South Africa has Africa’s second largest and most developed economy, an incredibly important player on the world scene. What happens as all these problems worsen, and drive the nation further into chaos? Such a large supplier of so many important minerals, sitting astride such important shipping lanes… you think Somalia caused problems when it became a failed state, just you wait until the Republic of South Africa collapses.

Oh, speaking of Somalia… wait a minute! Did I mention Islamic terrorists? I didn’t??

Militant Islamic extremists are sowing terror in Mozambique, immediately to South Africa’s north along the Indian Ocean coast… you know, right there, where the little boats bring the heroin in?

Did I mention terrorist links to heroin? Terrorist groups fund their activities through organized crime (and other means), and heroin trafficking is particularly liked: it destroys the infidel world from within, while providing money for holy war. Where there is Afghan heroin being trafficked, there are profits that can be traced back to Islamic terrorist groups. And the amount of heroin flowing along the Southern Route, through South Africa, is truly amazing, though we don’t see most of it.

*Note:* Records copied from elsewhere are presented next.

/-- **Linear response at equilibrium from uniform mixing and kernel continuity.** Let `μ_δ`
(`|δ| < δ₀`) be invariant probability measures of the transition semigroups of the pinned chain with baths
at `T ± δ/2`. Assume `hUM`: the exponential convergence `|P^{(δ)}_t f(z) - μ_δ(f)| ≤ C_m e^{ϑH(z)} e^{-ct}`
(continuous `|f| ≤ e^{ϑH}`) with constants `C_m, c` independent of `|δ| < δ₀`; and `hCONT`: for all
`s, x`, `δ ↦ P^{(δ)}_s φ(x)` is continuous at `δ = 0`. Then
`δ⁻¹(μ_δ(φ) - μ_0(φ)) → (γ/2T²) Z⁻¹ ∫₀^∞ ∫ P_s φ · e^{-H/T}(p_0² - p_{N-1}²) dx ds` as `δ → 0`, `δ ≠ 0`,
with `P_s` the equilibrium kernels (both baths at `T`) and `Z = ∫ e^{-H/T} dx`. -/
theorem pinnedChain_linear_response_of_uniformMixing {Cm c : ℝ} (hCm : 0 ≤ Cm) (hc : 0 < c)
    (hUM : ∀ δ : ℝ, |δ| < δ₀ → ∀ μ : Measure (PhaseSpace N), IsProbabilityMeasure μ →
      (∀ t : ℝ≥0, μ.bind ((pinnedChain ω₂ lam β γ).transitionKernel N (T + δ / 2) (T - δ / 2) t) = μ) →
      ∀ (z : PhaseSpace N) (t : ℝ≥0) (f : PhaseSpace N → ℝ), Continuous f →
        (∀ y, |f y| ≤ Real.exp (ϑ * (pinnedChain ω₂ lam β γ).hamiltonian N y)) →
        |(∫ y, f y ∂((pinnedChain ω₂ lam β γ).transitionKernel N (T + δ / 2) (T - δ / 2) t z)) -
            ∫ y, f y ∂μ| ≤
          Cm * Real.exp (ϑ * (pinnedChain ω₂ lam β γ).hamiltonian N z) * Real.exp (-c * t))
    (hCONT : ∀ (s : ℝ≥0) (x : PhaseSpace N),
      Tendsto (fun δ : ℝ => ∫ y, φ y ∂((pinnedChain ω₂ lam β γ).transitionKernel N (T + δ / 2)
        (T - δ / 2) s x)) (𝓝 0) (𝓝 (∫ y, φ y ∂((pinnedChain ω₂ lam β γ).transitionKernel N T T s x))))
    (μf : ℝ → Measure (PhaseSpace N)) (hμP : ∀ δ, |δ| < δ₀ → IsProbabilityMeasure (μf δ))
    (hμI : ∀ δ, |δ| < δ₀ → ∀ t : ℝ≥0,
      (μf δ).bind ((pinnedChain ω₂ lam β γ).transitionKernel N (T + δ / 2) (T - δ / 2) t) = μf δ) :
    Tendsto (fun δ : ℝ => ((∫ y, φ y ∂(μf δ)) - ∫ y, φ y ∂(μf 0)) / δ) (𝓝[≠] 0)
      (𝓝 ((γ / (2 * T ^ 2)) / (∫ x, Real.exp (-1 / T * (pinnedChain ω₂ lam β γ).hamiltonian N x)) *
        ∫ s in Ioi (0 : ℝ), ∫ x, (∫ y, φ y ∂((pinnedChain ω₂ lam β γ).transitionKernel N T T
            s.toNNReal x)) *
          (Real.exp (-1 / T * (pinnedChain ω₂ lam β γ).hamiltonian N x) *
            (x.2 ⟨0, hN⟩ ^ 2 - x.2 ⟨N - 1, by omega⟩ ^ 2)))) := by
  haveI := isAddHaarMeasure_volume_phaseSpace N
  have hHc : Continuous ((pinnedChain ω₂ lam β γ).hamiltonian N) :=
    (pinnedChain_contDiff_hamiltonian ω₂ lam β γ N (n := 0)).continuous
  have hC : 0 ≤ C := by
    have := (abs_nonneg _).trans (hφ 0)
    exact nonneg_of_mul_nonneg_left this (Real.exp_pos _)
  have hϑT' : -1 / T + ϑ < 0 := by
    obtain ⟨-, -, h⟩ := bath_facts_of_abs_lt hδ₀T hϑT (δ := 0) (by simpa using hδ₀)
    exact neg_inv_add_lt_zero hT h
  -- the partition function
  set Z : ℝ := ∫ x, Real.exp (-1 / T * (pinnedChain ω₂ lam β γ).hamiltonian N x) with hZ
  have hIθ := integrable_exp_mul_hamiltonian hω hl hβ.le γ (N := N) (c := -1 / T)
    (by rw [neg_div]; exact neg_neg_of_pos (one_div_pos.2 hT))
  have hZ0 : 0 < Z := integral_exp_pos hIθ
  -- notation for the odd-moment pairing and its time integral
  set Ψ : ℝ → ℝ → ℝ := fun δ s => ∫ x, (∫ y, φ y ∂((pinnedChain ω₂ lam β γ).transitionKernel N
      (T + δ / 2) (T - δ / 2) s.toNNReal x)) *
    (Real.exp (-1 / T * (pinnedChain ω₂ lam β γ).hamiltonian N x) *
      (x.2 ⟨0, hN⟩ ^ 2 - x.2 ⟨N - 1, by omega⟩ ^ 2)) with hΨ
  set I : ℝ → ℝ := fun δ => ∫ s in Ioi (0 : ℝ), Ψ δ s with hI
  -- the exact identity at every `|δ| < δ₀`
  have hid : ∀ δ : ℝ, |δ| < δ₀ → Z * (∫ y, φ y ∂(μf δ)) -
      ∫ x, Real.exp (-1 / T * (pinnedChain ω₂ lam β γ).hamiltonian N x) * φ x =
      δ * (γ / (2 * T ^ 2)) * I δ := by
    intro δ hδ
    obtain ⟨hTL, hTR, hϑ'⟩ := bath_facts_of_abs_lt hδ₀T hϑT hδ
    haveI := hμP δ hδ
    exact pinnedChain_exact_response_identity hω hl hβ hγ hN hT hTL hTR hϑ hϑ' hφ2 hφ (μf δ)
      (fun t => hμI δ hδ t)
  -- hence the difference quotient is `(γ/2T²) Z⁻¹ I(δ)` for `0 < |δ| < δ₀`
  have hquot : ∀ᶠ δ in 𝓝[≠] (0 : ℝ), (γ / (2 * T ^ 2)) / Z * I δ =
      ((∫ y, φ y ∂(μf δ)) - ∫ y, φ y ∂(μf 0)) / δ := by
    have hball : ∀ᶠ δ in 𝓝 (0 : ℝ), |δ| < δ₀ := by
      have : Metric.ball (0 : ℝ) δ₀ ∈ 𝓝 (0 : ℝ) := Metric.ball_mem_nhds 0 hδ₀
      filter_upwards [this] with δ hδ
      simpa [Real.dist_eq] using hδ
    have h0 := hid 0 (by simpa using hδ₀)
    rw [zero_mul, zero_mul, sub_eq_zero] at h0
    set A : ℝ := ∫ x, Real.exp (-1 / T * (pinnedChain ω₂ lam β γ).hamiltonian N x) * φ x with hA
    filter_upwards [hball.filter_mono nhdsWithin_le_nhds, self_mem_nhdsWithin] with δ hδ hδ0
    rw [Set.mem_compl_iff, Set.mem_singleton_iff] at hδ0
    have h := hid δ hδ
    have hμ0 : ∫ y, φ y ∂(μf 0) = A / Z := by
      rw [eq_div_iff hZ0.ne', mul_comm]; exact h0
    have hμδ : ∫ y, φ y ∂(μf δ) = (A + δ * (γ / (2 * T ^ 2)) * I δ) / Z := by
      rw [eq_div_iff hZ0.ne']; linarith
    rw [hμ0, hμδ, div_sub_div_same, add_sub_cancel_left]
    field_simp
  -- continuity of `I` at `δ = 0` (dominated convergence in `s`, then in `x`), via sequences
  have hIlim : Tendsto I (𝓝 0) (𝓝 (∫ s in Ioi (0 : ℝ), ∫ x,
      (∫ y, φ y ∂((pinnedChain ω₂ lam β γ).transitionKernel N T T s.toNNReal x)) *
        (Real.exp (-1 / T * (pinnedChain ω₂ lam β γ).hamiltonian N x) *
          (x.2 ⟨0, hN⟩ ^ 2 - x.2 ⟨N - 1, by omega⟩ ^ 2)))) := by
    refine tendsto_of_seq_tendsto fun δn hδn => ?_
    have hev : ∀ᶠ n in atTop, |δn n| < δ₀ := by
      have : Metric.ball (0 : ℝ) δ₀ ∈ 𝓝 (0 : ℝ) := Metric.ball_mem_nhds 0 hδ₀
      filter_upwards [hδn this] with n hn
      simpa [Real.dist_eq] using hn
    have hIw := integrable_momentSq_mul_exp_mul_hamiltonian hω hl hβ.le γ hN hϑT'
    set B' : ℝ := max C 1 * Cm * ∫ x : PhaseSpace N, (1 + x.2 ⟨0, hN⟩ ^ 2 + x.2 ⟨N - 1, by omega⟩ ^ 2) *
      Real.exp ((-1 / T + ϑ) * (pinnedChain ω₂ lam β γ).hamiltonian N x) with hB'
    have hδ' : ∃ δ' : ℝ, δ' ≠ 0 ∧ 0 < T + δ' / 2 ∧ 0 < T - δ' / 2 ∧
        ϑ < 1 / max (T + δ' / 2) (T - δ' / 2) :=
      ⟨δ₀ / 2, by positivity, (bath_facts_of_abs_lt hδ₀T hϑT (δ := δ₀ / 2)
        (by rw [abs_of_pos (by positivity)]; linarith))⟩
    refine tendsto_integral_filter_of_dominated_convergence (fun s => B' * Real.exp (-c * s))
      (Eventually.of_forall fun n =>
        (measurable_oddMoment_pairing hω hl hβ.le hγ hN hφ2).aestronglyMeasurable)
      ?_ ((exp_neg_integrableOn_Ioi 0 hc).const_mul B') ?_
    · filter_upwards [hev] with n hn
      obtain ⟨hTL, hTR, hϑ'⟩ := bath_facts_of_abs_lt hδ₀T hϑT hn
      haveI := hμP (δn n) hn
      rw [ae_restrict_iff' measurableSet_Ioi]
      refine Eventually.of_forall fun s hs => ?_
      rw [Real.norm_eq_abs]
      exact abs_oddMoment_pairing_le_of_mixing hω hl hβ.le hγ hN hT hTL hTR hϑ hϑ' hφ2 hφ hδ' (μf (δn n))
        hCm (hUM (δn n) hn (μf (δn n)) inferInstance (hμI (δn n) hn)) hs
    · rw [ae_restrict_iff' measurableSet_Ioi]
      refine Eventually.of_forall fun s hs => ?_
      -- dominated convergence in `x`
      have hs0 : 0 ≤ s := le_of_lt hs
      refine tendsto_integral_filter_of_dominated_convergence
        (fun x => C * Real.exp (ϑ * γ * (2 * T) * s) *
          ((1 + x.2 ⟨0, hN⟩ ^ 2 + x.2 ⟨N - 1, by omega⟩ ^ 2) *
            Real.exp ((-1 / T + ϑ) * (pinnedChain ω₂ lam β γ).hamiltonian N x)))
        (Eventually.of_forall fun n => ?_) ?_ (hIw.const_mul _) (Eventually.of_forall fun x => ?_)
      · exact ((pinnedChain_measurable_integral_kernel N _ _ hφ2.continuous.stronglyMeasurable _).mul
          ((Real.continuous_exp.comp (continuous_const.mul hHc)).mul
            ((((continuous_apply _).comp continuous_snd).pow 2).sub
              (((continuous_apply _).comp continuous_snd).pow 2))).measurable).aestronglyMeasurable
      · filter_upwards [hev] with n hn
        obtain ⟨hTL, hTR, hϑ'⟩ := bath_facts_of_abs_lt hδ₀T hϑT hn
        refine Eventually.of_forall fun x => ?_
        have hb := pinnedChain_abs_integral_kernel_le' hω hl hβ.le hγ hN hTL hTR hϑ hϑ' hφ s.toNNReal x
        rw [Real.coe_toNNReal _ hs0, show T + δn n / 2 + (T - δn n / 2) = 2 * T by ring] at hb
        have hp : |x.2 ⟨0, hN⟩ ^ 2 - x.2 ⟨N - 1, by omega⟩ ^ 2| ≤
            1 + x.2 ⟨0, hN⟩ ^ 2 + x.2 ⟨N - 1, by omega⟩ ^ 2 := by
          have h1 : 0 ≤ x.2 ⟨0, hN⟩ ^ 2 := sq_nonneg _
          have h2 : 0 ≤ x.2 ⟨N - 1, by omega⟩ ^ 2 := sq_nonneg _
          rw [abs_le]; constructor <;> linarith
        rw [Real.norm_eq_abs, abs_mul, abs_mul, abs_of_pos (Real.exp_pos _),
          show (-1 / T + ϑ) * (pinnedChain ω₂ lam β γ).hamiltonian N x =
            -1 / T * (pinnedChain ω₂ lam β γ).hamiltonian N x +
              ϑ * (pinnedChain ω₂ lam β γ).hamiltonian N x by ring, Real.exp_add]
        have hE1 := (Real.exp_pos (-1 / T * (pinnedChain ω₂ lam β γ).hamiltonian N x)).le
        calc _ ≤ (C * (Real.exp (ϑ * γ * (2 * T) * s) *
              Real.exp (ϑ * (pinnedChain ω₂ lam β γ).hamiltonian N x))) *
            (Real.exp (-1 / T * (pinnedChain ω₂ lam β γ).hamiltonian N x) *
              (1 + x.2 ⟨0, hN⟩ ^ 2 + x.2 ⟨N - 1, by omega⟩ ^ 2)) :=
            mul_le_mul hb (mul_le_mul_of_nonneg_left hp hE1) (by positivity) (by positivity)
          _ = _ := by ring
      · have h := (hCONT s.toNNReal x).comp hδn
        exact h.mul_const _
  -- assemble
  have hmain := (hIlim.const_mul ((γ / (2 * T ^ 2)) / Z)).mono_left
    (nhdsWithin_le_nhds (s := ({(0 : ℝ)} : Set ℝ)ᶜ))
  exact hmain.congr' hquot

end LinearResponse

end Summit.AtomisticToContinuum.FouriersLaw.Theorems

end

By the way, just south along the coast from Mozambique is… the South African port city of Durban, where, earlier today (October 24, 2018), a terrorist bomb plot was publicly linked – in court – to the Islamic State.

Potential famine, genocide that could flare up, possible state collapse… with Islamic terrorists ready to make South Africa the next Islamic State.

And, if America does get dragged into it, bear in mind: Communist China recently sold its HQ-9 surface-to-air missile system to Zimbabwe, a landlocked country bordering both South Africa and Mozambique (and through which some of that heroin moves). China has sold a great deal of other weapons to Zimbabwe, too, and now is reported to be establishing a military base there.

What is the HQ-9? It’s kind of like a poor-man’s Patriot. And, there is no one in that part of Africa that Zimbabwe would need the HQ-9 to defend against, except possibly South Africa… or a Western intervention in the region.

But, don’t believe me… do your own research.